How would you react if a charity running an afterschool program told you, “80% of our participants graduate high school, compared to 50% for the state as a whole?” Hopefully I just gave you a good reason to be suspicious. Kids who pick up an afterschool program and stick with it are already different from average kids.

But there’s more. The study authors spotted this problem, and did what they could to correct for it. Page 52 shows how they did it, and they did about as good a job as you could ask them to. They used an algorithm to match each Talent Search participant to a non-participant who was as similar as possible (what I dub the “evil twin” approach) … they ended up with a comparison group of kids who are, in all easily measured ways, exactly like the participants.

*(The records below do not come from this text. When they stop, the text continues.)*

/-- **Horizontal segments** `w = u ± i𝓛²⁰` (`V = ±𝓛²⁰`), `−σ−1/2 < u ≤ 10`: pointwise
`|f₄₇(w)P^{(9/5)w}ω₁(w)/w| ≤ 24e·D⁵³P¹⁸P²t₀²·e^{−𝓛¹⁰/4}`.
[cite: Zhang2022LandauSiegel, §4 (4.7) (proof) p. 20] -/
private theorem hor_pt (hL : 100 ≤ ell D) (hθ : (psiChi χ x).IsPrimitive)
    (hPp : bigP D < x.p) (hp2 : (x.p : ℝ) < 2 * bigP D) {s : ℂ} (hs : s ∈ Omega3 D)
    {V : ℝ} (hVabs : |V| = ell D ^ 20) {u : ℝ} (hu : u ∈ Set.uIoc (-s.re - 1 / 2) 10) :
    ‖perronIntegrand D (f47 χ x s) ((u : ℂ) + (V : ℂ) * I)‖
      ≤ 24 * Real.exp 1 * ((D : ℝ) ^ 53 * bigP D ^ (18 : ℝ) * bigP D ^ 2 * t0 D ^ 2 *
          Real.exp (-(ell D ^ 10 / 4))) := by
  obtain ⟨hσlo, hσhi, htlo, hthi, hTbig, hV1⟩ := window_facts hL hs
  have hP1 : 1 ≤ bigP D := Real.one_le_exp (by positivity)
  have hP0 : 0 < bigP D := by linarith
  have hp0 : (0 : ℝ) < x.p := by linarith
  have hD1 : (1 : ℝ) ≤ D := by exact_mod_cast Nat.one_le_iff_ne_zero.mpr (NeZero.ne D)
  rw [Set.uIoc_of_le (by linarith)] at hu
  obtain ⟨hu1, hu2⟩ := hu
  have hVsq : V ^ 2 = ell D ^ 40 := by rw [← sq_abs, hVabs]; ring
  have hVrange : -ell D ^ 20 ≤ V ∧ V ≤ ell D ^ 20 := abs_le.mp hVabs.le
  have htv1 : 5 * t0 D ≤ s.im + V := by linarith [hVrange.1]
  have htv2 : s.im + V ≤ 9 * t0 D := by linarith [hVrange.2]
  have htv3 : 96330 ≤ s.im + V := by linarith
  have hT8 : 8 ≤ t0 D := by linarith
  clear hTbig
  -- nonnegativity facts (stated before the context grows)
  have hn18 : 0 ≤ bigP D ^ (18 : ℝ) := Real.rpow_nonneg hP0.le _
  have hnu : 0 ≤ bigP D ^ ((9 / 5 : ℝ) * u) := Real.rpow_nonneg hP0.le _
  have hnX : 0 ≤ 2 * (12 * (D : ℝ) * bigP D ^ 2 * t0 D ^ 2) := by positivity
  have hnX' : 0 ≤ 2 * (12 * (D : ℝ) * bigP D ^ 2 * t0 D ^ 2) * (D : ℝ) ^ 52 := by positivity
  have hnX'' : 0 ≤ 2 * (12 * (D : ℝ) * bigP D ^ 2 * t0 D ^ 2) * (D : ℝ) ^ 52 * bigP D ^ (18 : ℝ) :=
    mul_nonneg hnX' hn18
  rw [norm_perronIntegrand]
  -- Z̃ by Stirling (exponent ≤ 1)
  have hsw : s + ((u : ℂ) + (V : ℂ) * I) = ((s.re + u : ℝ) : ℂ) + ((s.im + V : ℝ) : ℂ) * I := by
    apply Complex.ext <;> simp
  have hZ := norm_tildeZW_le_stirling χ x hθ (σ' := s.re + u) (t' := s.im + V)
    (abs_le.mpr ⟨by linarith, by linarith⟩) htv3
  clear htv3
  have hq1 : 1 ≤ (s.im + V) / (2 * π) := by
    rw [le_div_iff₀ (by positivity)]; nlinarith [Real.pi_lt_four, hT8]
  have hq2 : (s.im + V) / (2 * π) ≤ 3 / 2 * t0 D := by
    rw [div_le_iff₀ (by positivity)]; nlinarith [Real.pi_gt_three]
  have hbase1 : 1 ≤ (x.p : ℝ) * ((D * x.p : ℕ) : ℝ) * ((s.im + V) / (2 * π)) ^ 2 := by
    have h1 : 1 ≤ (x.p : ℝ) := le_trans hP1 hPp.le
    have h2 : 1 ≤ ((D * x.p : ℕ) : ℝ) := by
      push_cast
      calc (1 : ℝ) = 1 * 1 := (one_mul _).symm
        _ ≤ D * x.p := mul_le_mul hD1 h1 zero_le_one (by positivity)
    have h3 : 1 ≤ ((s.im + V) / (2 * π)) ^ 2 := by nlinarith
    calc (1 : ℝ) = 1 * 1 * 1 := by ring
      _ ≤ _ := mul_le_mul (mul_le_mul h1 h2 zero_le_one (by positivity)) h3 zero_le_one (by positivity)
  have hbaseT : (x.p : ℝ) * ((D * x.p : ℕ) : ℝ) * ((s.im + V) / (2 * π)) ^ 2
      ≤ 12 * (D : ℝ) * bigP D ^ 2 * t0 D ^ 2 := by
    have h1 : (x.p : ℝ) ≤ 2 * bigP D := hp2.le
    have h2 : ((D * x.p : ℕ) : ℝ) ≤ D * (2 * bigP D) := by
      push_cast; exact mul_le_mul_of_nonneg_left h1 (by positivity)
    have h3 : ((s.im + V) / (2 * π)) ^ 2 ≤ 3 * t0 D ^ 2 := by nlinarith
    calc (x.p : ℝ) * ((D * x.p : ℕ) : ℝ) * ((s.im + V) / (2 * π)) ^ 2
        ≤ (2 * bigP D) * (D * (2 * bigP D)) * (3 * t0 D ^ 2) :=
          mul_le_mul (mul_le_mul h1 h2 (by positivity) (by positivity)) h3 (by positivity) (by positivity)
      _ = 12 * (D : ℝ) * bigP D ^ 2 * t0 D ^ 2 := by ring
  have hZ' : ‖tildeZW χ x (s + ((u : ℂ) + (V : ℂ) * I))‖ ≤ 2 * (12 * (D : ℝ) * bigP D ^ 2 * t0 D ^ 2) := by
    rw [hsw]
    refine hZ.trans (mul_le_mul_of_nonneg_left ?_ (by norm_num))
    calc ((x.p : ℝ) * ((D * x.p : ℕ) : ℝ) * ((s.im + V) / (2 * π)) ^ 2) ^ (1 / 2 - (s.re + u))
        ≤ ((x.p : ℝ) * ((D * x.p : ℕ) : ℝ) * ((s.im + V) / (2 * π)) ^ 2) ^ (1 : ℝ) :=
          Real.rpow_le_rpow_of_exponent_le hbase1 (by linarith)
      _ = _ := Real.rpow_one _
      _ ≤ _ := hbaseT
  have hFw := norm_FpolyBar_shift_le χ x (w := (u : ℂ) + (V : ℂ) * I) hσhi (by simp; linarith)
  have hf : ‖f47 χ x s ((u : ℂ) + (V : ℂ) * I)‖
      ≤ 2 * (12 * (D : ℝ) * bigP D ^ 2 * t0 D ^ 2) * (D : ℝ) ^ 52 := by
    rw [f47, norm_mul]
    exact mul_le_mul hZ' hFw (norm_nonneg _) hnX
  have hPw : bigP D ^ ((9 / 5 : ℝ) * u) ≤ bigP D ^ (18 : ℝ) :=
    Real.rpow_le_rpow_of_exponent_le hP1 (by linarith)
  have hid : -ell D ^ 40 / (4 * ell D ^ 30) = -(ell D ^ 10 / 4) := by
    rw [div_eq_iff (by positivity)]; ring
  have hωw : Real.exp ((u ^ 2 - V ^ 2) / (4 * ell D ^ 30))
      ≤ Real.exp 1 * Real.exp (-(ell D ^ 10 / 4)) := by
    have hprod : 0 ≤ (10 - u) * (u + 2) := mul_nonneg (by linarith only [hu2]) (by linarith only [hu1, hσhi])
    have hsq : u ^ 2 = 8 * u + 20 - (10 - u) * (u + 2) := by ring
    have hu2' : u ^ 2 ≤ 144 := by linarith only [hprod, hsq, hu2]
    have h := exp_factor_le hL V hu2'
    rw [hVsq] at h ⊢
    rw [hid] at h
    exact h
  have hwn : 1 ≤ ‖(u : ℂ) + (V : ℂ) * I‖ := by
    have := Complex.abs_im_le_norm ((u : ℂ) + (V : ℂ) * I)
    simp only [Complex.add_im, Complex.ofReal_im, Complex.mul_im, Complex.ofReal_re, Complex.I_im,
      Complex.I_re, mul_zero, mul_one, zero_add, add_zero] at this
    rw [hVabs] at this
    linarith
  calc ‖f47 χ x s ((u : ℂ) + (V : ℂ) * I)‖ * bigP D ^ ((9 / 5 : ℝ) * u) *
        Real.exp ((u ^ 2 - V ^ 2) / (4 * ell D ^ 30)) / ‖(u : ℂ) + (V : ℂ) * I‖
      ≤ ‖f47 χ x s ((u : ℂ) + (V : ℂ) * I)‖ * bigP D ^ ((9 / 5 : ℝ) * u) *
        Real.exp ((u ^ 2 - V ^ 2) / (4 * ell D ^ 30)) :=
        div_le_self (mul_nonneg (mul_nonneg (norm_nonneg _) hnu) (Real.exp_pos _).le) hwn
    _ ≤ 2 * (12 * (D : ℝ) * bigP D ^ 2 * t0 D ^ 2) * (D : ℝ) ^ 52 * bigP D ^ (18 : ℝ) *
        (Real.exp 1 * Real.exp (-(ell D ^ 10 / 4))) :=
        mul_le_mul (mul_le_mul hf hPw hnu hnX') hωw (Real.exp_pos _).le hnX''
    _ = _ := by ring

So, if Talent Search participants outperformed their evil twins, Talent Search must be a good thing, right? Not so fast. As page 55 states, Talent Search participants had an 86% graduation rate, while their evil twins were only at 77%. The authors equivocate a bit on this, but to me it’s very clear that you can’t credit the Talent Search program for this difference at all. The program is centered on financial aid and college applications, not academics; to think that it would have any significant effect on graduation rates is a huge stretch.

The fact is, that invisible “motivation” factor is a tough thing to control for entirely. Even among students with the same academic record, some can be more motivated than others, and can thus have a brighter future, with or without any charity’s help.

This is why Elie and I are so prickly and demanding when it comes to evidence of effectiveness. These concerns about selection bias aren’t just some academic technicality – they’re a real issue when dealing with education, where motivation is so important and so hard to measure. If you believe, as we do, that closing or denting the achievement gap is hard, you have to demand convincing evidence of effectiveness, and the fact is that studies with sloppily constructed comparison groups (or no comparison groups) are not this. We want charities that understand these issues; that know how difficult it is to do what they’re doing; and that are unafraid – in fact, determined – to take a hard, unbiased look at what they’re accomplishing or failing to accomplish. It’s psychologically hard to measure yourself in a way that really might show failure, but how else are you going to get better?